It is possible that parenteral administration of antidepressant agents may exert a different neurobiological effect and provide a more rapid response than oral medication.
5. From delayed efficacy (weeks) to immediate onset (1 or 2 hours)
The widely entrenched notion that depression takes several weeks to improve with an antidepressant has collapsed with emerging evidence that symptoms of the disorder (even suicidal ideation) can be reversed within 1 or 2 hours.12 IV ketamine isn’t the only example; IV scopolamine,9 inhalable nitrous oxide,11 and overnight sleep deprivation13 also exert a rapid therapeutic effect. This is a major rethinking of how quickly the curtain of severe depression can be lifted, and is great news for patients and their family.
6. From psychological symptoms to cortical or subcortical changes
Depression traditionally has been recognized as a clinical syndrome of sadness, self-deprecation, cognitive dulling, and vegetative symptoms. In recent studies, however, researchers report that low hippocampus volume14 in healthy young girls predicts future depression. Patients with unremitting depression have been reported to have an abnormally shaped hippocampus.15
In addition, gray-matter volume in the subgenual anterior cingulate (Brodmann area 24) is hypoplastic in depressed persons,16 making that area a target for deep-brain stimulation (DBS). Brain morphological changes such as a hypoplastic hippocampus might become useful biomarkers for identifying persons at risk of severe depression, and might become a useful adjunctive biomarker for making a clinical diagnosis.

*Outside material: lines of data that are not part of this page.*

/-- **LINE CROSSING IN THE FIRST WINDOW under the GLOBAL ANCHOR** (`ν > 0`, `1 ≤ k`, any rates and
schedule): the anchor gives `‖u‖ ≤ c₁ Y₀` EVERYWHERE on `[0, τ₀]` (`Stage.norm_τ_zero_le`), so for every
slope `Λ` with `Λ (τ₁ − τ₀) < c₁ Y₁ − c₁ Y₀` (the jump is from the FLOOR `c₁ Y₀`, not from the ceiling)
the line through `(τ₁, c₁ Y₁)` is first crossed at some `t⋆ ∈ (τ₀, τ₁]`, at a global argmax, where
`ν|Du|²_F + ⟪u, ∇p⟫ + Λ‖u‖ ≤ ⟪u, f⟫ ≤ c₄ Y₀ ‖u‖`, i.e. `ν|Du|²_F + (Λ − c₄ Y₀)‖u‖ ≤ −⟪u, ∇p⟫`.
[cite: Palasek2026ElementaryModel, §3.3] -/
theorem exists_firstWindow_lineCrossing (hν : 0 < ν) (s : Stage ν R S (Margins.routeG R) k)
    (hk : 1 ≤ k) {Λ : ℝ} (hΛ : Λ * (S.τ 1 - S.τ 0) < S.c₁ * R.Y 1 - S.c₁ * R.Y 0) :
    ∃ t₀ ∈ Ioc (S.τ 0) (S.τ 1), ∃ x₀ : EuclideanSpace ℝ (Fin 3),
      ‖s.u t₀ x₀‖ = S.c₁ * R.Y 1 - Λ * (S.τ 1 - t₀) ∧
      (∀ x, ‖s.u t₀ x‖ ≤ ‖s.u t₀ x₀‖) ∧
      (∀ t ∈ Ico 0 t₀, ∀ x, ‖s.u t x‖ <
        S.c₁ * R.Y 1 - Λ * (S.τ 1 - S.τ 0) + Λ * max (t - S.τ 0) 0) ∧
      Λ * ‖s.u t₀ x₀‖ ≤ ⟪s.u t₀ x₀, timeDerivWithin (Icc 0 (S.τ k)) s.u t₀ x₀⟫ ∧
      ν * frobeniusNormSq (fderiv ℝ (s.u t₀) x₀) + ⟪s.u t₀ x₀, gradient (s.p t₀) x₀⟫ +
          Λ * ‖s.u t₀ x₀‖ ≤ ⟪s.u t₀ x₀, S.f t₀ x₀⟫ ∧
      ν * frobeniusNormSq (fderiv ℝ (s.u t₀) x₀) + (Λ - S.c₄ * R.Y 0) * ‖s.u t₀ x₀‖ ≤
        - ⟪s.u t₀ x₀, gradient (s.p t₀) x₀⟫ := by
  have hY0 : 0 < R.Y 0 := Real.rpow_pos_of_pos (R.N_pos 0) _
  have hY1 : 0 < R.Y 1 := Real.rpow_pos_of_pos (R.N_pos 1) _
  have hc₁ : 0 < S.c₁ := S.c₁_pos
  set L₁ : ℝ := S.c₁ * R.Y 1 - Λ * (S.τ 1 - S.τ 0) with hL₁def
  have hL₁A : S.c₁ * R.Y 0 < L₁ := by simp only [hL₁def]; linarith
  have hL₁ : 0 < L₁ := lt_trans (mul_pos hc₁ hY0) hL₁A
  have hL₂ : 0 < L₁ + Λ * (S.τ 1 - S.τ 0) := by
    have : L₁ + Λ * (S.τ 1 - S.τ 0) = S.c₁ * R.Y 1 := by simp only [hL₁def]; ring
    rw [this]; exact mul_pos hc₁ hY1
  have hτ0 : 0 ≤ S.τ 0 := (S.τ_pos 0).le
  have hbefore : ∀ t ∈ Icc 0 (S.τ 0), ∀ x, ‖s.u t x‖ < L₁ := by
    intro t ht x
    refine lt_of_le_of_lt ?_ hL₁A
    rcases ht.2.eq_or_lt with h' | h'
    · rw [h']; exact s.norm_τ_zero_le x
    · exact (s.routeG_anchorGlobal t ⟨ht.1, h'⟩ x).le
  have hreach : ∃ x, L₁ + Λ * (S.τ 1 - S.τ 0) ≤ ‖s.u (S.τ 1) x‖ := by
    obtain ⟨x, -, hx⟩ := s.floor 1 hk
    exact ⟨x, by simp only [hL₁def]; linarith⟩
  obtain ⟨t₀, ht₀, x₀, hval, hmax, hstrict, htime, hineq⟩ :=
    exists_lineCrossing_of_clayContinuation hν (S.τ_pos k) s.classical s.hasRapidSpatialDecay_zero
      S.force_smooth S.force_decay s.energy hτ0 (S.τ_lt_succ 0).le (S.τ_mono hk) hL₁ hL₂ hbefore hreach
  have hval' : ‖s.u t₀ x₀‖ = S.c₁ * R.Y 1 - Λ * (S.τ 1 - t₀) := by
    rw [hval]; simp only [hL₁def]; ring
  have hwin : t₀ ∈ Icc (S.τ 0) (S.τ (0 + 1)) := ⟨ht₀.1.le, ht₀.2⟩
  have hf := s.inner_force_le_of_window hwin x₀
  refine ⟨t₀, ht₀, x₀, hval', hmax, hstrict, htime, hineq, ?_⟩
  have : ⟪s.u t₀ x₀, S.f t₀ x₀⟫ ≤ S.c₄ * R.Y 0 * ‖s.u t₀ x₀‖ := by
    calc ⟪s.u t₀ x₀, S.f t₀ x₀⟫ ≤ ‖s.u t₀ x₀‖ * (S.c₄ * R.Y 0) := hf
      _ = S.c₄ * R.Y 0 * ‖s.u t₀ x₀‖ := by ring
  nlinarith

7. From healing the mind to repairing the brain
It is well-established that depression is associated with loss of dendritic spines and arborizations, loss of synapses, and diminishment of glial cells, especially in the hippocampus17 and anterior cingulate.18 Treating depression, whether pharmaceutical or somatic, involves reversing these changes by increasing neurotrophic factors, enhancing neurogenesis and gliogenesis, and restoring synaptic and dendritic health and cell survival in the hippocampus and frontal cortex.19,20 Treating depression involves brain repair, which is reflected, ultimately, in healing the mind.
8. From pharmacotherapy to neuromodulation
Although drugs remain the predominant treatment modality for depression, there is palpable escalation in the use of neuromodulation methods.
The oldest of these neuromodulatory techniques is electroconvulsive therapy, an excellent treatment for severe depression (and one that enhances hippocampal neurogenesis). In addition, several novel neuromodulation methods have been approved (transcranial magnetic stimulation and vagus nerve stimulation) or are in development (transcranial direct-current stimulation, cranial electrotherapy stimulation, and DBS).21 These somatic approaches to treating the brain directly to alleviate depression target regions involved in depression and reduce the needless risks associated with exposing other organ systems to a drug.
9. From monotherapy to combination therapy
The use of combination therapy for depression has escalated with FDA approval of adjunctive use of atypical antipsychotics in unipolar and bipolar depression. In addition, the landmark STAR*D study1 demonstrated the value of augmentation therapy with a second antidepressant when 1 agent fails. Other controlled studies have shown that combining 2 antidepressants is superior to administering 1.22
Just as other serious medical disorders—such as cancer and hypertension—are treated with 2 or 3 medications, severe depression might require a similar strategy. The field gradually is adopting that approach.
10. From cortical folds to wrinkles on the face
Last, a new (and unexpected) paradigm shift recently emerged, which is genuinely intriguing—even baffling. Using placebo-controlled designs, several researchers have reported significant, persistent improvement of depressive symptoms after injection of onabotulinumtoxinA in the corrugator muscles of the glabellar region of the face, where the omega sign often appears in a depressed person.23,24
The longest of the studies25 was 6 months; investigators reported that improvement continued even after the effect of the botulinum toxin on the omega sign wore off. The proposed mechanism of action is the facial feedback hypothesis, which suggests that, biologically, facial expression has an impact on one’s emotional state.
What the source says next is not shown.